▸ **Assignment**
Scan the material for the word "HarnessLib" and copy each line where it occurs.
Segment Start: Exercise data
import Mathlib
import HarnessLib
import HarnessLib.Audit
import Summits.QuantumFields.Statement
Segment End: Exercise data
▸ **Response for this exercise**
import HarnessLib
import HarnessLib.Audit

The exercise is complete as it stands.